Mobile app errors could delay Iowa Caucus results - ryanwhitney
https://www.theverge.com/2020/2/3/21121399/iowa-caucus-app-access-bernie-elizabeth-warren-joe-biden-pete-buttigieg-democrats
======
tareqak
It is getting much worse. The PIN to report the results is on the caucus math
worksheet:
[https://mobile.twitter.com/wycats/status/1224558210222186496](https://mobile.twitter.com/wycats/status/1224558210222186496)
, and many people are posting pictures of these worksheets.

In one case, the person posting picture is Ben Halle, the Iowa Comms director
for Pete Buttigieg:
[https://mobile.twitter.com/bhalle87/status/12245501117259161...](https://mobile.twitter.com/bhalle87/status/1224550111725916160)

------
tareqak
The makers of the Iowa Caucus app are:
[https://shadowinc.io/](https://shadowinc.io/) .
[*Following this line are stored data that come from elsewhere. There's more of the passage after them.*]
/-! ## Theorem 13.9 -/

/-- **Rump 2010, Theorem 13.9** (verification of an eigenvalue cluster / invariant subspace; real
case, rendering described in the module docstring).  Let `A, R ∈ ℝⁿˣⁿ`, `X̃ ∈ ℝ^{n×k}` (`k ≥ 1`),
`λ̃ ∈ ℝ`, an injective selection `v : k → n` of normalising rows (`Vᵀ = vt v`, `UUᵀ = uu v`) and a
nonempty interval matrix `𝐗 = [L, Uu]`.  If the two-variable range of (13.43) satisfies
`f(X₁, X₂) ∈ int(𝐗)` for all `X₁, X₂ ∈ 𝐗` (implied by the machine test `f(𝐗) ⊆ int(𝐗)` (13.44)),
then: `R` is nonsingular, and there is `X̂ ∈ 𝐗` such that, with `Ŷ := X̃ + UUᵀX̂ ∈ X̃ + UUᵀ𝐗` and
`M̂ := λ̃I_k + VᵀX̂ ∈ λ̃I_k + Vᵀ𝐗`: the bordered matrix `(A − λ̃I)UUᵀ − ŶVᵀ` is nonsingular,
`AŶ = ŶM̂`, and `Ŷ` has full column rank (`Ŷ.mulVec` is injective) — so the columns of `Ŷ` span a
`k`-dimensional `A`-invariant subspace on which `A` is represented by `M̂`.
[cite: Rump2010Verification, Thm 13.9] -/
theorem thm_13_9 [Nonempty k] (A R : Matrix n n ℝ) (Xt : Matrix n k ℝ) (lam : ℝ)
    (v : k → n) (hv : Function.Injective v) {L Uu : Matrix n k ℝ} (hLU : ∀ i j, L i j ≤ Uu i j)
    (h : ∀ X₁ X₂, InBox L Uu X₁ → InBox L Uu X₂ → InInt L Uu (fMap A R Xt lam v X₁ X₂)) :
    R.det ≠ 0 ∧ ∃ Xh, InBox L Uu Xh ∧
      (borderMat A Xt lam v Xh).det ≠ 0 ∧
      A * (Xt + uu v * Xh) = (Xt + uu v * Xh) * (lam • (1 : Matrix k k ℝ) + vt v * Xh) ∧
      Function.Injective (Xt + uu v * Xh).mulVec := by
  classical
  -- Brouwer: a fixed point `X̂ ∈ 𝐗` of `X ↦ f(X, X)`
  obtain ⟨Xh, hXh, hfix⟩ := exists_fixedPoint A R Xt lam v hLU
    (fun X hX i j => ⟨(h X X hX hX i j).1.le, (h X X hX hX i j).2.le⟩)
  -- nonsingularity of `R` and `B(X̂)`
  obtain ⟨hBdet, hRdet⟩ := det_borderMat_ne_zero A R Xt lam v hLU h hXh
  refine ⟨hRdet, Xh, hXh, hBdet, ?_, ?_⟩
  · -- (13.45): `f(X̂, X̂) = X̂` and `R` nonsingular ⇒ `(AX̃ − λ̃X̃) + B(X̂) X̂ = 0`, then collect terms
    have hRunit : IsUnit R.det := isUnit_iff_ne_zero.2 hRdet
    have h45 : R * ((A * Xt - lam • Xt) + borderMat A Xt lam v Xh * Xh) = 0 := by
      have h1 : fMap A R Xt lam v Xh Xh - Xh = 0 := sub_eq_zero.2 hfix
      rw [fMap, Matrix.sub_mul, Matrix.one_mul] at h1
      rw [Matrix.mul_add, ← Matrix.mul_assoc]
      calc R * (A * Xt - lam • Xt) + R * borderMat A Xt lam v Xh * Xh
          = -(-(R * (A * Xt - lam • Xt)) + (Xh - R * borderMat A Xt lam v Xh * Xh) - Xh) := by abel
        _ = 0 := by rw [h1, neg_zero]
    have h45' : (A * Xt - lam • Xt) + borderMat A Xt lam v Xh * Xh = 0 := by
      have := congrArg (fun M => R⁻¹ * M) h45
      simpa [← Matrix.mul_assoc, Matrix.nonsing_inv_mul _ hRunit] using this
    -- expand `B(X̂) X̂ = (A − λ̃I)UUᵀX̂ − (X̃ + UUᵀX̂)(VᵀX̂)` and collect
    rw [borderMat] at h45'
    have : A * (Xt + uu v * Xh) - (Xt + uu v * Xh) * (lam • (1 : Matrix k k ℝ) + vt v * Xh) = 0 := by
      rw [← h45']
      simp only [Matrix.mul_add, Matrix.add_mul, Matrix.sub_mul, Matrix.smul_mul, Matrix.mul_smul,
        Matrix.one_mul, Matrix.mul_one, smul_add, Matrix.mul_assoc]
      abel
    exact sub_eq_zero.1 this
  · -- full rank: `B(X̂) V = −Ŷ`, `B(X̂)` nonsingular, `VᵀV = I`
    intro w₁ w₂ hw
    have hY : Xt + uu v * Xh = -(borderMat A Xt lam v Xh * (vt v)ᵀ) := by
      rw [borderMat_mul_vt_transpose A Xt lam v hv Xh, neg_neg]
    have hBunit : IsUnit (borderMat A Xt lam v Xh).det := isUnit_iff_ne_zero.2 hBdet
    have h1 : (borderMat A Xt lam v Xh) *ᵥ ((vt v)ᵀ *ᵥ w₁) =
        (borderMat A Xt lam v Xh) *ᵥ ((vt v)ᵀ *ᵥ w₂) := by
      rw [Matrix.mulVec_mulVec, Matrix.mulVec_mulVec]
      have := congrArg Neg.neg hw
      rwa [hY, Matrix.neg_mulVec, Matrix.neg_mulVec, neg_neg, neg_neg] at this
    have h2 : (vt v)ᵀ *ᵥ w₁ = (vt v)ᵀ *ᵥ w₂ := by
      have h2' := congrArg (fun y => (borderMat A Xt lam v Xh)⁻¹ *ᵥ y) h1
      simp only [Matrix.mulVec_mulVec, ← Matrix.mul_assoc, Matrix.nonsing_inv_mul _ hBunit,
        Matrix.one_mul] at h2'
      exact h2'
    have h3 := congrArg (fun y => vt v *ᵥ y) h2
    simp only [Matrix.mulVec_mulVec, vt_mul_vt_transpose v hv, Matrix.one_mulVec] at h3
    exact h3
They received money from the Iowa State Democratic Party, the Nevada State
Democratic Party, and Pete Buttigieg for America:
[https://mobile.twitter.com/lhfang/status/1224572119549267968](https://mobile.twitter.com/lhfang/status/1224572119549267968)
.

I’ve been following along
[https://www.twitch.tv/hasanabi](https://www.twitch.tv/hasanabi) in getting
this news.

------
lame-robot-hoax
Guy on CNN was reporting that the app “doesn’t work” and had been on hold for
an hour waiting to phone in the results.

While he’s on air, a lady finally picks up, but as he’s telling CNN he’s got
to go (which he dragged out far too long), the lady on the other end says
hello three separate times before hanging up on him. You can audibly hear the
click. He then says hello and just goes....she hung up on me.

------
sarcasmatwork
[https://www.npr.org/2020/01/14/796344796/iowa-democrats-
will...](https://www.npr.org/2020/01/14/796344796/iowa-democrats-will-use-a-
smartphone-app-at-caucuses-despite-cybersecurity-conce)

------
Apocryphon
It'd be great if someone can do a teardown of this app.